# What to work on
Every line below that holds the word "family" must be listed.
Available records: Begin
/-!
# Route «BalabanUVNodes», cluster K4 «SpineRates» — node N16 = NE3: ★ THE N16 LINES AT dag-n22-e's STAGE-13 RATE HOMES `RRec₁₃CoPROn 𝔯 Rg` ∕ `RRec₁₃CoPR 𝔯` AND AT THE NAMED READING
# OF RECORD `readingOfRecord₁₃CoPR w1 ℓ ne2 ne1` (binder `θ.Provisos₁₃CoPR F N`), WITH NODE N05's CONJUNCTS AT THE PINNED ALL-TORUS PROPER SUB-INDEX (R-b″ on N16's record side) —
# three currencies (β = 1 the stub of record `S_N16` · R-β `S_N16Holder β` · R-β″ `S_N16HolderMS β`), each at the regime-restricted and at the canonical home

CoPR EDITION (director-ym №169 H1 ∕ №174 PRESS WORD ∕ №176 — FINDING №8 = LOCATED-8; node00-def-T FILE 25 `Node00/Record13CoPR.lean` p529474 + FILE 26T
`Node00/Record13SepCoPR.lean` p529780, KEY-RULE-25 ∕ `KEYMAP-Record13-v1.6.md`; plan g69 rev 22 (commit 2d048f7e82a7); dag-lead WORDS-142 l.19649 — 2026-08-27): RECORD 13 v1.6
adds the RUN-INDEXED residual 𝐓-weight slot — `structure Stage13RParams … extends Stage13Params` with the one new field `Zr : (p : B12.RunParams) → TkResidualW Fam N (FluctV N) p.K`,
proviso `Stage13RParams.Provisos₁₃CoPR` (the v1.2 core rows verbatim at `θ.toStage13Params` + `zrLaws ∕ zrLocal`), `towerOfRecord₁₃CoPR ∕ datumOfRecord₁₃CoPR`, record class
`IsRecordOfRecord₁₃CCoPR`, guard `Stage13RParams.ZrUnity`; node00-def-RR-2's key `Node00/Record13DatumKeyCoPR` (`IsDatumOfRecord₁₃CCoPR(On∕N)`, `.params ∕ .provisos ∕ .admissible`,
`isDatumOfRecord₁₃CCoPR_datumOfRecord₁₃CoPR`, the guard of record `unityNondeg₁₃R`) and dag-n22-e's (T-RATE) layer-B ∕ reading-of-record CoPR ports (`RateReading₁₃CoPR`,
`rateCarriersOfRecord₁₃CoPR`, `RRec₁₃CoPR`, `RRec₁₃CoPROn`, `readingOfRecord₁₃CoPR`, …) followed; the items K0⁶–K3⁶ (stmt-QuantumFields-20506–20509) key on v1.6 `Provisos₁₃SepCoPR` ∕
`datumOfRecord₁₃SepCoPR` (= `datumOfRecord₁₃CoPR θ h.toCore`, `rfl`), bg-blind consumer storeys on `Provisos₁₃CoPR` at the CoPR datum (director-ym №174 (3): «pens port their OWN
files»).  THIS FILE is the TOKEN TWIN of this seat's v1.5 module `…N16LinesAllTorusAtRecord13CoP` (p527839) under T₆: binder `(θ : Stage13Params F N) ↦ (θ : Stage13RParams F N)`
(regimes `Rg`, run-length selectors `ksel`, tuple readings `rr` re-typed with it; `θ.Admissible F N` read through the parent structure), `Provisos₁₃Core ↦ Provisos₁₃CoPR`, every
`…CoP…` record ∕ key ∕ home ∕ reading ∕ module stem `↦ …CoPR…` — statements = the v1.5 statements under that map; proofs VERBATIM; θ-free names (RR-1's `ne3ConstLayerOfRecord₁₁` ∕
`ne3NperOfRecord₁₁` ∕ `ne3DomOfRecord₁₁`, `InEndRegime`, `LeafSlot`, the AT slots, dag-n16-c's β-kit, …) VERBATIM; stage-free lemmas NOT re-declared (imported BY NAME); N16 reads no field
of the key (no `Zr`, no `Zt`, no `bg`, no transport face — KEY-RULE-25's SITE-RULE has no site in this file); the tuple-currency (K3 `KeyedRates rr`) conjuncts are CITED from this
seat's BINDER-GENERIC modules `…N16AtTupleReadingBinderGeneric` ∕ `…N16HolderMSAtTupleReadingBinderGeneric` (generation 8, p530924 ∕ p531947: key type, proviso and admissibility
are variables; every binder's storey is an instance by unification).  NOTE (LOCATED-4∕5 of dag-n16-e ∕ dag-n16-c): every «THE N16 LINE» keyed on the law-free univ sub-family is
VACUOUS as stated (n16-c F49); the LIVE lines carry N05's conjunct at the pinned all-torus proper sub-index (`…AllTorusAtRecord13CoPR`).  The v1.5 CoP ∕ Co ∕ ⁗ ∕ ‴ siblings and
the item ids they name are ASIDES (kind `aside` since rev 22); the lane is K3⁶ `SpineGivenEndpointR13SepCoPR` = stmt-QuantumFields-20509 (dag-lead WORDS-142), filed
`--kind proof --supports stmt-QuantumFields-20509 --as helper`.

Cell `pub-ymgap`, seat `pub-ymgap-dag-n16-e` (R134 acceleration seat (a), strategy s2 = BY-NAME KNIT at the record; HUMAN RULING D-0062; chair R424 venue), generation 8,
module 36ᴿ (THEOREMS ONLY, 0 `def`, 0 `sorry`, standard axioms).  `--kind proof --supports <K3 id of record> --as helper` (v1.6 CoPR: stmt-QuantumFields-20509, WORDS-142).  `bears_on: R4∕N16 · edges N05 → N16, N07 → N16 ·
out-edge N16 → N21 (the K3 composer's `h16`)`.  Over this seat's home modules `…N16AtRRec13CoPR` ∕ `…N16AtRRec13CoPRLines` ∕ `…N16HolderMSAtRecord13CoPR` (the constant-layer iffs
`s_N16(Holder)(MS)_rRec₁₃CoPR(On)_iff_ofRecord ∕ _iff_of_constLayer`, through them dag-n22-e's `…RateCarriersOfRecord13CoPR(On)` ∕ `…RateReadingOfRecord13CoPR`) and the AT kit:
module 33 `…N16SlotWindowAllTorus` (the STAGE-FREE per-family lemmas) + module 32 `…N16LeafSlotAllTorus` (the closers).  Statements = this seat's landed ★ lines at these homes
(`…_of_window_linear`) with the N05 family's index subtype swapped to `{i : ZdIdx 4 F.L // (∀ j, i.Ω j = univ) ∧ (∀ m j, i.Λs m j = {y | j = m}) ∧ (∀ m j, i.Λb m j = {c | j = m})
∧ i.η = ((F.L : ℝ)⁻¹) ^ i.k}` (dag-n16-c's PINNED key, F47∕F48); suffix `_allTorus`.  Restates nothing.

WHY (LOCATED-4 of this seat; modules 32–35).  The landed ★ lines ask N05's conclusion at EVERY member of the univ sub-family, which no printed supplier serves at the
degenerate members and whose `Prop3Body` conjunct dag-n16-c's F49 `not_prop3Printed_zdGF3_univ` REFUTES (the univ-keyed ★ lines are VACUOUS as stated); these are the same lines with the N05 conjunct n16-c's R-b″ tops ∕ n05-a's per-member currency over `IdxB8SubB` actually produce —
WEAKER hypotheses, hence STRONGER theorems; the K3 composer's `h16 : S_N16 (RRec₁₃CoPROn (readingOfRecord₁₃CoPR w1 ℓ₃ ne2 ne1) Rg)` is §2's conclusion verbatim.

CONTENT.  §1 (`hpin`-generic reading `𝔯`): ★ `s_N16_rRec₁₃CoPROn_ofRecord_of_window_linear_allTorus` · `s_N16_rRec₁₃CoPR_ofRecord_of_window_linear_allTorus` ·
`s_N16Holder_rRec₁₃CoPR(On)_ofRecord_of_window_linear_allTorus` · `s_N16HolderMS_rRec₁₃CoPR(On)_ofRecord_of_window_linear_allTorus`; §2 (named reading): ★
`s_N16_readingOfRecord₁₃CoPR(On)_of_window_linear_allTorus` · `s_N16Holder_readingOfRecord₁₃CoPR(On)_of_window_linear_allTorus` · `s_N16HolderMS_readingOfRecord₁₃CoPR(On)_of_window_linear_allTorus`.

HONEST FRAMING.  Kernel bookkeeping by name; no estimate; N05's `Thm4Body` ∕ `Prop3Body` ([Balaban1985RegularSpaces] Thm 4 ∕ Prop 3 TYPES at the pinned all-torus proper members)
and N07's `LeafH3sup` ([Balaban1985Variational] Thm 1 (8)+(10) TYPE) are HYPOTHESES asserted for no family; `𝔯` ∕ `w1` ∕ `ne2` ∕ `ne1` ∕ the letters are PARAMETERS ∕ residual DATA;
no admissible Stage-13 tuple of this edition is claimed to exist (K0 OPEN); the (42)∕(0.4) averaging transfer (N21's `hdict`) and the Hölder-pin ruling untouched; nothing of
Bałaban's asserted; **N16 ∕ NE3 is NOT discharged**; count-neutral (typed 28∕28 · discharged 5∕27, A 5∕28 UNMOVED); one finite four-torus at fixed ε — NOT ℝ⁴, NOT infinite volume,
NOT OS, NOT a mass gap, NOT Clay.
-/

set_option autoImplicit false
Available records: End
# Written reply
are variables; every binder's storey is an instance by unification).  NOTE (LOCATED-4∕5 of dag-n16-e ∕ dag-n16-c): every «THE N16 LINE» keyed on the law-free univ sub-family is
module 33 `…N16SlotWindowAllTorus` (the STAGE-FREE per-family lemmas) + module 32 `…N16LeafSlotAllTorus` (the closers).  Statements = this seat's landed ★ lines at these homes
(`…_of_window_linear`) with the N05 family's index subtype swapped to `{i : ZdIdx 4 F.L // (∀ j, i.Ω j = univ) ∧ (∀ m j, i.Λs m j = {y | j = m}) ∧ (∀ m j, i.Λb m j = {c | j = m})
WHY (LOCATED-4 of this seat; modules 32–35).  The landed ★ lines ask N05's conclusion at EVERY member of the univ sub-family, which no printed supplier serves at the
and N07's `LeafH3sup` ([Balaban1985Variational] Thm 1 (8)+(10) TYPE) are HYPOTHESES asserted for no family; `𝔯` ∕ `w1` ∕ `ne2` ∕ `ne1` ∕ the letters are PARAMETERS ∕ residual DATA;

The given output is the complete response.